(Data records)
--

import Summits.QuantumFields.QCD.Theorems.HeatSlicedQuarksRobustYangMillsHandoverStubMassDerivativeOfUpdate
import Summits.QuantumFields.QCD.Theorems.HeatSlicedQuarksRobustYangMillsHandoverStubFermiBoltzmannUpdate
import HarnessLib

/-!
# Stub `stub_connectedCorr_massDerivative` of line `pin-the-infimum`
(crux `Summit.QuantumFields.QCD.Theses.HeatSlicedQuarks.RobustYangMillsHandover`,
item stmt-QuantumFields-8892; first lemma of the pseudomass / sigma-term engine)

**Feynman–Hellmann for the connected Euclidean-time correlator along the flavour-diagonal mass
direction.**  On the four-torus of side `2S+1`, for gauge-invariant local observables `A, B` and the
common shift `m ↦ m + t(1,…,1)` of the bare quark masses,

`d/dt|₀ (⟨A(0)B(ne₀)⟩ − ⟨A⟩⟨B⟩) = −(⟨ABΣ⟩ − ⟨AB⟩⟨Σ⟩) + (⟨AΣ⟩ − ⟨A⟩⟨Σ⟩)⟨B⟩ + ⟨A⟩(⟨BΣ⟩ − ⟨B⟩⟨Σ⟩)`,

`Σ = Σ_f Σ_{x,a,α} ψ̄_{f,x,a,α} ψ_{f,x,a,α}` the total scalar density (minus the truncated three-point
function), whenever the fermionic partition function does not vanish.

Proof.  (1) The `N_f`-flavour Wilson–Dirac matrix is affine along the diagonal with slope the
identity, `D(U, m + t) = D(U, m) + t·1` (`wilsonDirac_apply_mass_shift`), so by
`grassmannExp_quadratic_add` the Boltzmann factor splits as `e^{−ψ̄D(m+t)ψ} = e^{−ψ̄D(m)ψ} exp(−tΣ)`
with `Σ = ψ̄1ψ` central and nilpotent.  (2) The abstract engine
`hasDerivAt_integral_fermiIntegral_mul_grassmannExp` (derivative of the un-normalised functional in
the coefficient of a nilpotent central insertion) and the quotient rule give
`d/dt|₀ ⟨Y⟩_{m+t} = −(⟨YΣ⟩ − ⟨Y⟩⟨Σ⟩)` for every coefficient-regular insertion `Y`, in particular for
`A(0)`, `B(ne₀)` and their product.  (3) The product rule on `⟨AB⟩ − ⟨A⟩⟨B⟩`.  Glimm–Jaffe,
*Quantum Physics* §17.5 (differentiate the defining identity in `σ`); Montvay–Münster §4.1.
Everything is proved; no named fact. [folklore]
-/

noncomputable section

open MeasureTheory Filter Function Matrix
open Literature.MathematicalPhysics.QuantumFieldTheory Literature.MathematicalPhysics.QuantumLattice
open Literature.Probability.LatticeModels
open Literature.MathematicalPhysics.QuantumLattice.GrassmannAlgebra

namespace Summit.QuantumFields.QCD.Cruxes.RobustYangMillsHandover.PinTheInfimum

namespace StubConnectedCorrMassDerivative

open StubMassDerivativeOfUpdate StubFermiBoltzmannUpdate

variable {Nf S : ℕ} [NeZero S]

/-- **The `N_f`-flavour Dirac matrix is affine along the flavour diagonal with slope the identity**:
`D(U, m + t(1,…,1)) = D(U, m) + t·1`. [folklore] -/
theorem diracMatrix_add_const (U : GaugeConfig 4 S (Matrix.specialUnitaryGroup (Fin 3) ℂ))
    (mq : Fin Nf → ℝ) (t : ℝ) :
    diracMatrix U (fun f => mq f + t) =
      diracMatrix U mq + ((t : ℝ) : ℂ) • (1 : Matrix (FermiIdx Nf S) (FermiIdx Nf S) ℂ) := by
  ext i j
  obtain ⟨⟨f₁, p⟩, rfl⟩ := quarkEquiv.surjective i
  obtain ⟨⟨f₂, p'⟩, rfl⟩ := quarkEquiv.surjective j
  simp only [diracMatrix, Matrix.reindex_apply, Matrix.submatrix_apply, Matrix.of_apply,
    Equiv.symm_apply_apply, Matrix.add_apply, Matrix.smul_apply, Matrix.one_apply,
    EmbeddingLike.apply_eq_iff_eq, Prod.mk.injEq, smul_eq_mul]
  by_cases hf : f₁ = f₂
  · subst hf
    rw [wilsonDirac_apply_mass_shift (fundamentalRep (Fin 3)) U (mq f₁) (mq f₁ + t) 1 p p',
      add_sub_cancel_left]
    by_cases hp : p = p'
    · subst hp
      simp
    · simp [hp]
  · simp [hf]

/-- **The total scalar density as a quadratic action**:
`ψ̄1ψ = Σ_f Σ_{x,a,α} ψ̄_{f,x,a,α} ψ_{f,x,a,α}`. [folklore] -/
theorem quadratic_one_eq_scalarDensity :
    quadratic ℂ (1 : Matrix (FermiIdx Nf S) (FermiIdx Nf S) ℂ) =
      ∑ f : Fin Nf, ∑ x : TorusSite 4 S, ∑ a : Fin 3, ∑ α : Fin 4,
        qbar (f, (x, a, α)) * q (f, (x, a, α)) := by
  have h1 : quadratic ℂ (1 : Matrix (FermiIdx Nf S) (FermiIdx Nf S) ℂ) =
      ∑ i : FermiIdx Nf S, psiBar ℂ i * psi ℂ i := by
    unfold quadratic
    refine Finset.sum_congr rfl fun i _ => ?_
    rw [Finset.sum_eq_single i]
    · rw [Matrix.one_apply_eq, one_smul]
    · intro j _ hj
      rw [Matrix.one_apply_ne (Ne.symm hj), zero_smul]
    · intro h
      exact absurd (Finset.mem_univ i) h
  rw [h1, ← Equiv.sum_comp quarkEquiv]
  simp only [Fintype.sum_prod_type]
  rfl

/-- **The diagonal mass shift of the fermionic Boltzmann factor splits off the total scalar density**:
`e^{−ψ̄D(U, m + t)ψ} = e^{−ψ̄D(U, m)ψ} · exp(−t Σ_f Σ_{x,a,α} ψ̄_{f,x,a,α}ψ_{f,x,a,α})`. [folklore] -/
theorem fermiBoltzmann_add_const (U : GaugeConfig 4 S (Matrix.specialUnitaryGroup (Fin 3) ℂ))
    (mq : Fin Nf → ℝ) (t : ℝ) :
    fermiBoltzmann U (fun f => mq f + t) =
      fermiBoltzmann U mq *
        grassmannExp (-(((t : ℝ) : ℂ) •
          ∑ f : Fin Nf, ∑ x : TorusSite 4 S, ∑ a : Fin 3, ∑ α : Fin 4,
            qbar (f, (x, a, α)) * q (f, (x, a, α)))) := by
  rw [fermiBoltzmann, fermiBoltzmann, diracMatrix_add_const U mq t, neg_add,
    grassmannExp_quadratic_add, ← neg_smul, quadratic_smul, quadratic_one_eq_scalarDensity, neg_smul]

/-- **Feynman–Hellmann along the flavour diagonal for an abstract coefficient-regular insertion**:
`t ↦ ⟨X⟩_{β,S,m+t(1,…,1)}` has derivative `−(⟨XΣ⟩ − ⟨X⟩⟨Σ⟩)` at `t = 0`, `Σ` the total scalar
density, whenever the fermionic partition function is non-zero (engine
`hasDerivAt_integral_fermiIntegral_mul_grassmannExp` + quotient rule + centrality of `Σ`). [folklore] -/
theorem hasDerivAt_qcdTorusExpect_add_const (β : ℝ) (mq : Fin Nf → ℝ)
    {X : GaugeConfig 4 S (Matrix.specialUnitaryGroup (Fin 3) ℂ) → FermiAlg Nf S} (hX : CoeffRegular X)
    (hZ : (∫ U, fermiIntegral (fermiBoltzmann U mq)
      ∂(wilsonMeasure (d := 4) (L := S) (fundamentalRep (Fin 3)) β)) ≠ 0) :
    HasDerivAt (fun t : ℝ => qcdTorusExpect β S (fun f => mq f + t) X)
      (-(qcdTorusExpect β S mq (fun U => X U *
            ∑ f : Fin Nf, ∑ x : TorusSite 4 S, ∑ a : Fin 3, ∑ α : Fin 4,
              qbar (f, (x, a, α)) * q (f, (x, a, α))) -
        qcdTorusExpect β S mq X * qcdTorusExpect β S mq (fun _ =>
            ∑ f : Fin Nf, ∑ x : TorusSite 4 S, ∑ a : Fin 3, ∑ α : Fin 4,
              qbar (f, (x, a, α)) * q (f, (x, a, α))))) 0 := by
  set σ : FermiAlg Nf S := ∑ f : Fin Nf, ∑ x : TorusSite 4 S, ∑ a : Fin 3, ∑ α : Fin 4,
    qbar (f, (x, a, α)) * q (f, (x, a, α)) with hσ
  have hquad : quadratic ℂ (1 : Matrix (FermiIdx Nf S) (FermiIdx Nf S) ℂ) = σ :=
    quadratic_one_eq_scalarDensity
  have hnil : IsNilpotent σ := hquad ▸ isNilpotent_quadratic ℂ _
  have hcomm : ∀ z, Commute σ z := fun z => hquad ▸ commute_quadratic ℂ _ z
  have hupd : ∀ (U : GaugeConfig 4 S (Matrix.specialUnitaryGroup (Fin 3) ℂ)) (μ : ℝ),
      fermiBoltzmann U (fun f => mq f + μ) =
        fermiBoltzmann U mq * grassmannExp (-(((μ - 0 : ℝ) : ℂ) • σ)) := fun U μ => by
    rw [sub_zero]
    exact fermiBoltzmann_add_const U mq μ
  have hB := coeffRegular_fermiBoltzmann (S := S) mq
  have hN : HasDerivAt (fun μ : ℝ => ∫ U, fermiIntegral (X U * fermiBoltzmann U (fun f => mq f + μ))
        ∂(wilsonMeasure (d := 4) (L := S) (fundamentalRep (Fin 3)) β))
      (-(∫ U, fermiIntegral (X U * fermiBoltzmann U mq * σ)
        ∂(wilsonMeasure (d := 4) (L := S) (fundamentalRep (Fin 3)) β))) 0 := by
    refine (hasDerivAt_integral_fermiIntegral_mul_grassmannExp _ (hX.mul hB) hnil 0).congr_of_eventuallyEq
      (Eventually.of_forall fun μ => ?_)
    simp only [hupd, mul_assoc]
  have hD : HasDerivAt (fun μ : ℝ => ∫ U, fermiIntegral (fermiBoltzmann U (fun f => mq f + μ))
        ∂(wilsonMeasure (d := 4) (L := S) (fundamentalRep (Fin 3)) β))
      (-(∫ U, fermiIntegral (fermiBoltzmann U mq * σ)
        ∂(wilsonMeasure (d := 4) (L := S) (fundamentalRep (Fin 3)) β))) 0 := by
    refine (hasDerivAt_integral_fermiIntegral_mul_grassmannExp _ hB hnil 0).congr_of_eventuallyEq
      (Eventually.of_forall fun μ => ?_)
    simp only [hupd]
  have hD0 : (∫ U, fermiIntegral (fermiBoltzmann U (fun f => mq f + (0 : ℝ)))
      ∂(wilsonMeasure (d := 4) (L := S) (fundamentalRep (Fin 3)) β)) ≠ 0 := by
    simpa only [add_zero] using hZ
  have e1 : ∀ U : GaugeConfig 4 S (Matrix.specialUnitaryGroup (Fin 3) ℂ),
      X U * σ * fermiBoltzmann U mq = X U * fermiBoltzmann U mq * σ := fun U => by
    rw [mul_assoc, (hcomm _).eq, ← mul_assoc]
  have e2 : ∀ U : GaugeConfig 4 S (Matrix.specialUnitaryGroup (Fin 3) ℂ),
      σ * fermiBoltzmann U mq = fermiBoltzmann U mq * σ := fun U => (hcomm _).eq
  unfold qcdTorusExpect
  refine (hN.div hD hD0).congr_deriv ?_
  simp only [add_zero, e1, e2]
  field_simp
  ring

end StubConnectedCorrMassDerivative

open StubMassDerivativeOfUpdate StubConnectedCorrMassDerivative in
/-- T4: Feynman–Hellmann for the connected Euclidean-time correlator along the flavour-diagonal mass direction. -/
theorem stub_connectedCorr_massDerivative :
    ∀ (Nf : ℕ) (β : ℝ) (S : ℕ) (mq : Fin Nf → ℝ) (R R' : ℕ) (A : QCDLatticeObservable Nf R)
      (B : QCDLatticeObservable Nf R') (n : ℕ),
      (∫ U, fermiIntegral (fermiBoltzmann U mq)
          ∂(wilsonMeasure (d := 4) (L := 2 * S + 1) (fundamentalRep (Fin 3)) β)) ≠ 0 →
      HasDerivAt (fun t : ℝ => qcdLatticeConnectedCorr β (2 * S + 1) (fun f => mq f + t) A B n)
        (-(qcdTorusExpect β (2 * S + 1) mq (fun U => A.onTorus (2 * S + 1) 0 U *
              B.onTorus (2 * S + 1) (Pi.single 0 (n : ℤ)) U *
                ∑ f : Fin Nf, ∑ x : TorusSite 4 (2 * S + 1), ∑ a : Fin 3, ∑ α : Fin 4,
                  qbar (f, (x, a, α)) * q (f, (x, a, α))) -
            qcdTorusExpect β (2 * S + 1) mq (fun U => A.onTorus (2 * S + 1) 0 U *
              B.onTorus (2 * S + 1) (Pi.single 0 (n : ℤ)) U) *
            qcdTorusExpect β (2 * S + 1) mq (fun _ =>
                ∑ f : Fin Nf, ∑ x : TorusSite 4 (2 * S + 1), ∑ a : Fin 3, ∑ α : Fin 4,
                  qbar (f, (x, a, α)) * q (f, (x, a, α)))) +
          (qcdTorusExpect β (2 * S + 1) mq (fun U => A.onTorus (2 * S + 1) 0 U *
                ∑ f : Fin Nf, ∑ x : TorusSite 4 (2 * S + 1), ∑ a : Fin 3, ∑ α : Fin 4,
                  qbar (f, (x, a, α)) * q (f, (x, a, α))) -
            qcdTorusExpect β (2 * S + 1) mq (A.onTorus (2 * S + 1) 0) *
            qcdTorusExpect β (2 * S + 1) mq (fun _ =>
                ∑ f : Fin Nf, ∑ x : TorusSite 4 (2 * S + 1), ∑ a : Fin 3, ∑ α : Fin 4,
                  qbar (f, (x, a, α)) * q (f, (x, a, α)))) *
            qcdTorusExpect β (2 * S + 1) mq (B.onTorus (2 * S + 1) (Pi.single 0 (n : ℤ))) +
          qcdTorusExpect β (2 * S + 1) mq (A.onTorus (2 * S + 1) 0) *
            (qcdTorusExpect β (2 * S + 1) mq (fun U => B.onTorus (2 * S + 1) (Pi.single 0 (n : ℤ)) U *
                ∑ f : Fin Nf, ∑ x : TorusSite 4 (2 * S + 1), ∑ a : Fin 3, ∑ α : Fin 4,
                  qbar (f, (x, a, α)) * q (f, (x, a, α))) -
              qcdTorusExpect β (2 * S + 1) mq (B.onTorus (2 * S + 1) (Pi.single 0 (n : ℤ))) *
              qcdTorusExpect β (2 * S + 1) mq (fun _ =>
                ∑ f : Fin Nf, ∑ x : TorusSite 4 (2 * S + 1), ∑ a : Fin 3, ∑ α : Fin 4,
                  qbar (f, (x, a, α)) * q (f, (x, a, α)))))
        0 := by
  intro Nf β S mq R R' A B n hZ
  have hAB := hasDerivAt_qcdTorusExpect_add_const β mq
    ((coeffRegular_onTorus (S := 2 * S + 1) A 0).mul
      (coeffRegular_onTorus (S := 2 * S + 1) B (Pi.single 0 (n : ℤ)))) hZ
  have hA := hasDerivAt_qcdTorusExpect_add_const β mq (coeffRegular_onTorus (S := 2 * S + 1) A 0) hZ
  have hB := hasDerivAt_qcdTorusExpect_add_const β mq
    (coeffRegular_onTorus (S := 2 * S + 1) B (Pi.single 0 (n : ℤ))) hZ
  unfold qcdLatticeConnectedCorr
  refine (hAB.sub (hA.mul hB)).congr_deriv ?_
  simp only [add_zero]
  ring

end Summit.QuantumFields.QCD.Cruxes.RobustYangMillsHandover.PinTheInfimum

end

--

* THE TASK:
Output, from the data above, the lines from the line with "(x, a, α)))) := by" to the line with "qcdTorusExpect β S mq X" exactly as they stand, both ends included and nothing else.

* REPLY:
            qbar (f, (x, a, α)) * q (f, (x, a, α)))) := by
  rw [fermiBoltzmann, fermiBoltzmann, diracMatrix_add_const U mq t, neg_add,
    grassmannExp_quadratic_add, ← neg_smul, quadratic_smul, quadratic_one_eq_scalarDensity, neg_smul]

/-- **Feynman–Hellmann along the flavour diagonal for an abstract coefficient-regular insertion**:
`t ↦ ⟨X⟩_{β,S,m+t(1,…,1)}` has derivative `−(⟨XΣ⟩ − ⟨X⟩⟨Σ⟩)` at `t = 0`, `Σ` the total scalar
density, whenever the fermionic partition function is non-zero (engine
`hasDerivAt_integral_fermiIntegral_mul_grassmannExp` + quotient rule + centrality of `Σ`). [folklore] -/
theorem hasDerivAt_qcdTorusExpect_add_const (β : ℝ) (mq : Fin Nf → ℝ)
    {X : GaugeConfig 4 S (Matrix.specialUnitaryGroup (Fin 3) ℂ) → FermiAlg Nf S} (hX : CoeffRegular X)
    (hZ : (∫ U, fermiIntegral (fermiBoltzmann U mq)
      ∂(wilsonMeasure (d := 4) (L := S) (fundamentalRep (Fin 3)) β)) ≠ 0) :
    HasDerivAt (fun t : ℝ => qcdTorusExpect β S (fun f => mq f + t) X)
      (-(qcdTorusExpect β S mq (fun U => X U *
            ∑ f : Fin Nf, ∑ x : TorusSite 4 S, ∑ a : Fin 3, ∑ α : Fin 4,
              qbar (f, (x, a, α)) * q (f, (x, a, α))) -
        qcdTorusExpect β S mq X * qcdTorusExpect β S mq (fun _ =>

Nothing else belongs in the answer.